Pytorch implementation of FlowNet by Dosovitskiy et al.

Overview

FlowNetPytorch

Pytorch implementation of FlowNet by Dosovitskiy et al.

This repository is a torch implementation of FlowNet, by Alexey Dosovitskiy et al. in PyTorch. See Torch implementation here

This code is mainly inspired from official imagenet example. It has not been tested for multiple GPU, but it should work just as in original code.

The code provides a training example, using the flying chair dataset , with data augmentation. An implementation for Scene Flow Datasets may be added in the future.

Two neural network models are currently provided, along with their batch norm variation (experimental) :

  • FlowNetS
  • FlowNetSBN
  • FlowNetC
  • FlowNetCBN

Pretrained Models

Thanks to Kaixhin you can download a pretrained version of FlowNetS (from caffe, not from pytorch) here. This folder also contains trained networks from scratch.

Note on networks loading

Directly feed the downloaded Network to the script, you don't need to uncompress it even if your desktop environment tells you so.

Note on networks from caffe

These networks expect a BGR input (compared to RGB in pytorch). However, BGR order is not very important.

Prerequisite

these modules can be installed with pip

pytorch >= 1.2
tensorboard-pytorch
tensorboardX >= 1.4
spatial-correlation-sampler>=0.2.1
imageio
argparse
path.py

or

pip install -r requirements.txt

Training on Flying Chair Dataset

First, you need to download the the flying chair dataset . It is ~64GB big and we recommend you put it in a SSD Drive.

Default HyperParameters provided in main.py are the same as in the caffe training scripts.

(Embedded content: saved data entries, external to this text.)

import Summits.HodgeConjecture.HodgeConjecture.Theorems.VHCAbelianSchemesRoadDegreeConfinement
import Summits.HodgeConjecture.HodgeConjecture.Theorems.VHCAbelianSchemesRoadSemiregularSheafRepresentativesTwAtStubLefschetzRegimeTw
import Summits.HodgeConjecture.HodgeConjecture.Theorems.Ring2BindersAbelianSchemeVHCMiddleLift
import Summits.HodgeConjecture.HodgeConjecture.Theorems.Ring2BindersAbelianSchemeVHCRungs
import HarnessLib

/-!
# Road b02 (`VHCAbelianSchemesRoad`, D-0059) — THE CRUX ON THE ROAD'S CRITICAL PATH IS ITS DIAGONAL `(2m, m)`:
# K-SR♭∃ in the MIDDLE degree of EVEN-dimensional pencils already gives ring 2's node (U), row b02 and `HC_AV`

research route conditional on HC_CM; not a corollary; Q11.4-sentence-2 already refuted in dim ≥ 3.
(cell line of seat ab-andre-2: research route, not a corollary; conditional on HC_CM plus one named minimal statement.)

THEOREMS ONLY (no definition, no named fact, no sorry; `HC_CM` occurs nowhere; nothing of the road's research content —
a semiregular (twisted) carrier on some fibre — is claimed). Seat ab-andre-2 gen 55, PART X.

WHAT THIS FILE PROVES. The crux K-SR♭∃ = `AdmissibleRepresentativesLefAt 𝒪` (item 19274 over the twisted door, aside 19779
over the sheaf door) quantifies over one-parameter abelian schemes of EVERY relative dimension `n` and classes of EVERY
codimension `p`; PART W (`VHCAbelianSchemesRoadDegreeConfinement.lean`) confined its content to `2 ≤ p ≤ n − 2`, first pair
`(4, 2)`, and recorded that the CARRIER statement does not halve in `p`. Here the crux is confined FOR THE ROAD'S PURPOSE —
ring 2's node (U) `OneParameterAbelianSchemeVHCUncountable`, hence row b02 `AbelianSchemeVHC`, hence the leaf `HC_AV` — to its
DIAGONAL cells `(n, p) = (2m, m)`:
* §1 tools: `𝒳 × B` is quasi-projective for `𝒳` quasi-projective and `B` projective (base change of the open immersion, Segre);
  a section of `f` gives the section `(e, 0_B)` of the padded family `𝒳 × B ⟶ S`.
* §2 per pencil: ONE `𝒪`-admissible datum `κ_p = a·W| + Z|` at one fibre plus the door `LocalVariationalHodgeFor 𝒪` makes the
  algebraicity locus of `W` UNCOUNTABLE (the landed proof of `oneParameterAbelianSchemeVHCUncountable_of_lefAt`, p408365, with
  the crux's `∀` replaced by the datum it delivers).
* §3 the engine: `W` of codimension `p` is moved to the lower half by ring2-b02's LOWER SHADOW (`Ring2.Binders.exists_lowerShadow`,
  Lieberman's `B(A)` on the fibres), then to the MIDDLE degree of the padded pencil `𝒳 × B ⟶ S`, `dim B = n − 2p`, by ring2-b02's
  MIDDLE LIFT (`Ring2.Binders.exists_middleLift`, BFNP Lemma 48); both moves preserve the algebraicity locus AS A SET, and the
  padded pencil is again a one-parameter abelian scheme over the same affine curve, with a section and quasi-projective total
  space (§1) — so the graded crux `AdmissibleRepresentativesLefAtDeg 𝒪 (2(n − p)) (n − p)` applies to it and §2 concludes for `W`.
* §4 the nodes: (U) — for EVERY `(n, p)` — from the door and the diagonal cells `(2m, m)`, `m ≥ 2`, FACT-FREE (relative
  dimension `≤ 3` is unconditional, `Ring2.ClassTargets.hcUpToDim_three`); and from the door, the diagonal cells `m ≥ 3` and
  `HCUpToDim 5` (= the support item `HodgeAbelianDimLeFive`, Markman 2025 Cor. 1.3, UNREFEREED); hence row b02 (curve residual)
  and `HC_AV` (André 1996 #21/#22); §5 the same in the `closes`-shape of the road over the TWISTED door, with the binder
  `SemiregularSheafRepresentativesTwAt` REPLACED by its diagonal slice `∀ C m, 3 ≤ m → LefAtExceptionalRegimeAt (twisted door) (2m) m`.

CONSEQUENCE FOR THE ROAD: of the `(n, p)`-table of regime 2 (RING2-MAP AA2.435) only the diagonal `(6,3), (8,4), (10,5), …`
is load-bearing for `HC_AV` (modulo Markman ≤ 5; `(4,2), (6,3), …` fact-free); the cells `(4,2)` («fourfold pencils: none in
print»), `(5,2)`, `(6,2)`, `(6,4)`, `(7,·)`, … are OFF the critical path — a carrier there is never consumed. The BC5 rung
`LefAtExceptionalRegimeSixfoldMiddle = (6,3)` is thereby the FIRST cell on the path; Markman's split-Weil SIXFOLD carriers
(arXiv:2502.03415 Thm. 1.5.1, `p = 3`) sit exactly on it. NOT claimed: any cell of the crux (the carrier statements at `(4,2)`
etc. stay OPEN — bypassed, not proved); the converse «`HC_AV` ⟹ diagonal crux»; anything about `HC_CM`.

References: [BrosnanFangNiePearlstein2009] §6 Lemma 48; [Lieberman1968]; [KerrPearlstein2011] §3.1; [CharlesSchnell2014Notes]
Conj. 11.3.1, Prop. 11.3.11, Cor. 11.3.6; [BuchweitzFlenner2003] §5 Thm. 5.1; [Bloch1972Semiregularity] Rem. (7.5);
[vanGeemen1994HodgeAV] §2.4; [Markman2025SurveySecant] Cor. 1.3; [Markman2025SecantWeil] Thm. 1.5.1; [Andre1996Motifs] §6.3;
[GortzWedhorn2023] Thm. 27.291; [Hartshorne1977] II Ex. 4.9, II.3 p. 89; [SerreGAGA1956] §2 n°5–6.
-/

noncomputable section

  • Example usage for FlowNetS :
python main.py /path/to/flying_chairs/ -b8 -j8 -a flownets

We recommend you set j (number of data threads) to high if you use DataAugmentation as to avoid data loading to slow the training.

For further help you can type

python main.py -h

Visualizing training

Tensorboard-pytorch is used for logging. To visualize result, simply type

tensorboard --logdir=/path/to/checkoints

Training results

Models can be downloaded here in the pytorch folder.

Models were trained with default options unless specified. Color warping was not used.

Arch learning rate batch size epoch size filename validation EPE
FlowNetS 1e-4 8 2700 flownets_EPE1.951.pth.tar 1.951
FlowNetS BN 1e-3 32 695 flownets_bn_EPE2.459.pth.tar 2.459
FlowNetC 1e-4 8 2700 flownetc_EPE1.766.pth.tar 1.766

Note : FlowNetS BN took longer to train and got worse results. It is strongly advised not to you use it for Flying Chairs dataset.

Validation samples

Prediction are made by FlowNetS.

Exact code for Optical Flow -> Color map can be found here

Input prediction GroundTruth

Running inference on a set of image pairs

If you need to run the network on your images, you can download a pretrained network here and launch the inference script on your folder of image pairs.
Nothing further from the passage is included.